Here’s a question: have you ever needed help to “plan, climb and summit your very own business growth mountain”?

Like me, you probably can’t answer as you haven’t a clue what it means.

This was a statement from one of the BBC Apprentice’s contestant’s business plans on last night’s (16/12/15) show, who also claimed it was a ‘unique proposition’. Yet no-one – including a number of the UK’s keenest business minds – knew what they were talking about. Indeed one interviewer went so far as to call his claims as ‘bulls***’. When questioned further, digital marketing owner Richard Woods, revealed his grand plan was to be an outsourced marketing department for SMEs and spend the whole of their marketing budget to get them the sales they need.

So why didn’t he just say that?

Like a lot of business owners, he probably feels the need to fluff up his language to make it sound more grandiose and meaningful than it actually is. But the problem is with this approach, is that people can’t grasp what you’re talking about. And if those people are potential investors like Lord Sugar or potential customers, they’re not going to give you any of their hard-earned pennies.
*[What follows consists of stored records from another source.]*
omit [IsManifold I n M] in
/-- **The differential of `f ∘ down` at `x` is that of `f` at `x.down`** (same extended
charts). [folklore] -/
theorem mfderiv_comp_down (f : M → ℝ) (x : ULift.{v} M) :
    mfderiv I 𝓘(ℝ, ℝ) (f ∘ ULift.down) x = mfderiv I 𝓘(ℝ, ℝ) f x.down := by
  by_cases h : MDifferentiableAt I 𝓘(ℝ, ℝ) f x.down
  · have h' : MDifferentiableAt I 𝓘(ℝ, ℝ) (f ∘ ULift.down) x :=
      (mdifferentiableAt_comp_down_iff f x).2 h
    rw [mfderiv, if_pos h', mfderiv, if_pos h, writtenInExtChartAt_comp_down, extChartAt_apply]
  · have h' : ¬ MDifferentiableAt I 𝓘(ℝ, ℝ) (f ∘ ULift.down) x :=
      fun h' => h ((mdifferentiableAt_comp_down_iff f x).1 h')
    rw [mfderiv_zero_of_not_mdifferentiableAt h, mfderiv_zero_of_not_mdifferentiableAt h']
    rfl

omit [IsManifold I n M] in
/-- Critical points of `f ∘ down` are the lifts of the critical points of `f`. [folklore] -/
theorem isMCriticalPt_comp_down_iff (f : M → ℝ) (x : ULift.{v} M) :
    IsMCriticalPt I (f ∘ ULift.down) x ↔ IsMCriticalPt I f x.down := by
  rw [IsMCriticalPt, IsMCriticalPt, mfderiv_comp_down]
  exact Iff.rfl

omit [IsManifold I n M] in
/-- **The Hessian of `f ∘ down` at `x` is the Hessian of `f` at `x.down`** (same extended
charts). [folklore] -/
theorem mhessian_comp_down (f : M → ℝ) (x : ULift.{v} M) :
    mhessian I (f ∘ ULift.down) x = mhessian I f x.down := by
  simp only [mhessian, writtenInExtChartAt_comp_down, extChartAt_apply]

omit [IsManifold I n M] in
/-- The Morse index is unchanged by lifting. [folklore] -/
theorem morseIndex_comp_down (f : M → ℝ) (x : ULift.{v} M) :
    morseIndex I (f ∘ ULift.down) x = morseIndex I f x.down := by
  rw [morseIndex, morseIndex, mhessian_comp_down]

omit [IsManifold I n M] in
/-- `crit (f ∘ down) = down⁻¹ (crit f)`. [folklore] -/
theorem criticalSet_comp_down (f : M → ℝ) :
    criticalSet I (f ∘ ULift.down) = (ULift.down : ULift.{v} M → M) ⁻¹' criticalSet I f := by
  ext x; exact isMCriticalPt_comp_down_iff f x

omit [IsManifold I n M] in
/-- `Crit_k (f ∘ down) = down⁻¹ (Crit_k f)`. [folklore] -/
theorem criticalSetOfIndex_comp_down (f : M → ℝ) (k : ℕ) :
    criticalSetOfIndex I (f ∘ ULift.down) k =
      (ULift.down : ULift.{v} M → M) ⁻¹' criticalSetOfIndex I f k := by
  ext x
  simp only [mem_criticalSetOfIndex, mem_preimage, isMCriticalPt_comp_down_iff,
    morseIndex_comp_down]

omit [IsManifold I n M] in
/-- The number of critical points of index `k` is unchanged by lifting. [folklore] -/
theorem ncard_criticalSetOfIndex_comp_down (f : M → ℝ) (k : ℕ) :
    (criticalSetOfIndex I (f ∘ (ULift.down : ULift.{v} M → M)) k).ncard =
      (criticalSetOfIndex I f k).ncard := by
  rw [criticalSetOfIndex_comp_down, ← image_eq_preimage_of_inverse ULift.down_up ULift.up_down,
    ncard_image_of_injective _ ULift.up_injective]

/-- `f ∘ down` is a Morse function iff `f` is. [folklore] -/
theorem isMorse_comp_down_iff [IsManifold I ∞ M] (f : M → ℝ) :
    IsMorse I (f ∘ (ULift.down : ULift.{v} M → M)) ↔ IsMorse I f := by
  constructor
  · rintro ⟨hs, hnd⟩
    refine ⟨?_, fun x hx => ?_⟩
    · have := hs.comp (contMDiff_up (I := I) (M := M) (n := ∞))
      simpa [Function.comp_def] using this
    · have h := hnd (ULift.up x) ((isMCriticalPt_comp_down_iff f _).2 hx)
      rwa [mhessian_comp_down] at h
  · rintro ⟨hs, hnd⟩
    refine ⟨hs.comp contMDiff_down, fun x hx => ?_⟩
    rw [mhessian_comp_down]
    exact hnd _ ((isMCriticalPt_comp_down_iff f x).1 hx)

omit [IsManifold I n M] in
/-- Boundary points of `ULift M` are the lifts of boundary points of `M`. [folklore] -/
theorem isBoundaryPoint_iff (x : ULift.{v} M) :
    I.IsBoundaryPoint x ↔ I.IsBoundaryPoint x.down := by
  rw [ModelWithCorners.IsBoundaryPoint, ModelWithCorners.IsBoundaryPoint, extChartAt_apply]

omit [IsManifold I n M] in
/-- Interior points of `ULift M` are the lifts of interior points of `M`. [folklore] -/
theorem isInteriorPoint_iff (x : ULift.{v} M) :
    I.IsInteriorPoint x ↔ I.IsInteriorPoint x.down := by
  rw [ModelWithCorners.IsInteriorPoint, ModelWithCorners.IsInteriorPoint, extChartAt_apply]

omit [IsManifold I n M] in
/-- `∂(ULift M) = down⁻¹ (∂M)`. [folklore] -/
theorem boundary_eq : I.boundary (ULift.{v} M) = ULift.down ⁻¹' I.boundary M := by
  ext x; exact isBoundaryPoint_iff x

omit [IsManifold I n M] in
/-- `int(ULift M) = down⁻¹ (int M)`. [folklore] -/
theorem interior_eq : I.interior (ULift.{v} M) = ULift.down ⁻¹' I.interior M := by
  ext x; exact isInteriorPoint_iff x

/-- **A Morse function adapted to the boundary lifts to one**: `f ∘ down` is adapted to
`∂(ULift M)` iff `f` is adapted to `∂M`. [folklore] -/
theorem isMorseAdapted_comp_down_iff [IsManifold I ∞ M] (f : M → ℝ) :
    IsMorseAdapted I (f ∘ (ULift.down : ULift.{v} M → M)) ↔ IsMorseAdapted I f := by
  simp only [IsMorseAdapted, isMorse_comp_down_iff, boundary_eq, interior_eq, mem_preimage,
    Function.comp_apply, isMCriticalPt_comp_down_iff]
  constructor
  · rintro ⟨h1, h2, h3⟩
    exact ⟨h1, fun x hx => h2 (ULift.up x) hx, fun x hx => h3 (ULift.up x) hx⟩
  · rintro ⟨h1, h2, h3⟩
    exact ⟨h1, fun x hx => h2 x.down hx, fun x hx => h3 x.down hx⟩

end ManifoldULift

end Literature.Topology.FourManifolds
The internet is stuffed with websites full of these weasel words and statements you can’t make head or tail of no matter how many times you read them. Customers won’t read them more the once – they’ll just move on and find someone else.

I’d like to see a world where we don’t see horrible phrases like ‘we empower your brand to always inspire’ or my personal pet hates ‘low-hanging fruit’ and ‘synergy’ anywhere. Keeping things simple gets better results and makes the world a much nicer place.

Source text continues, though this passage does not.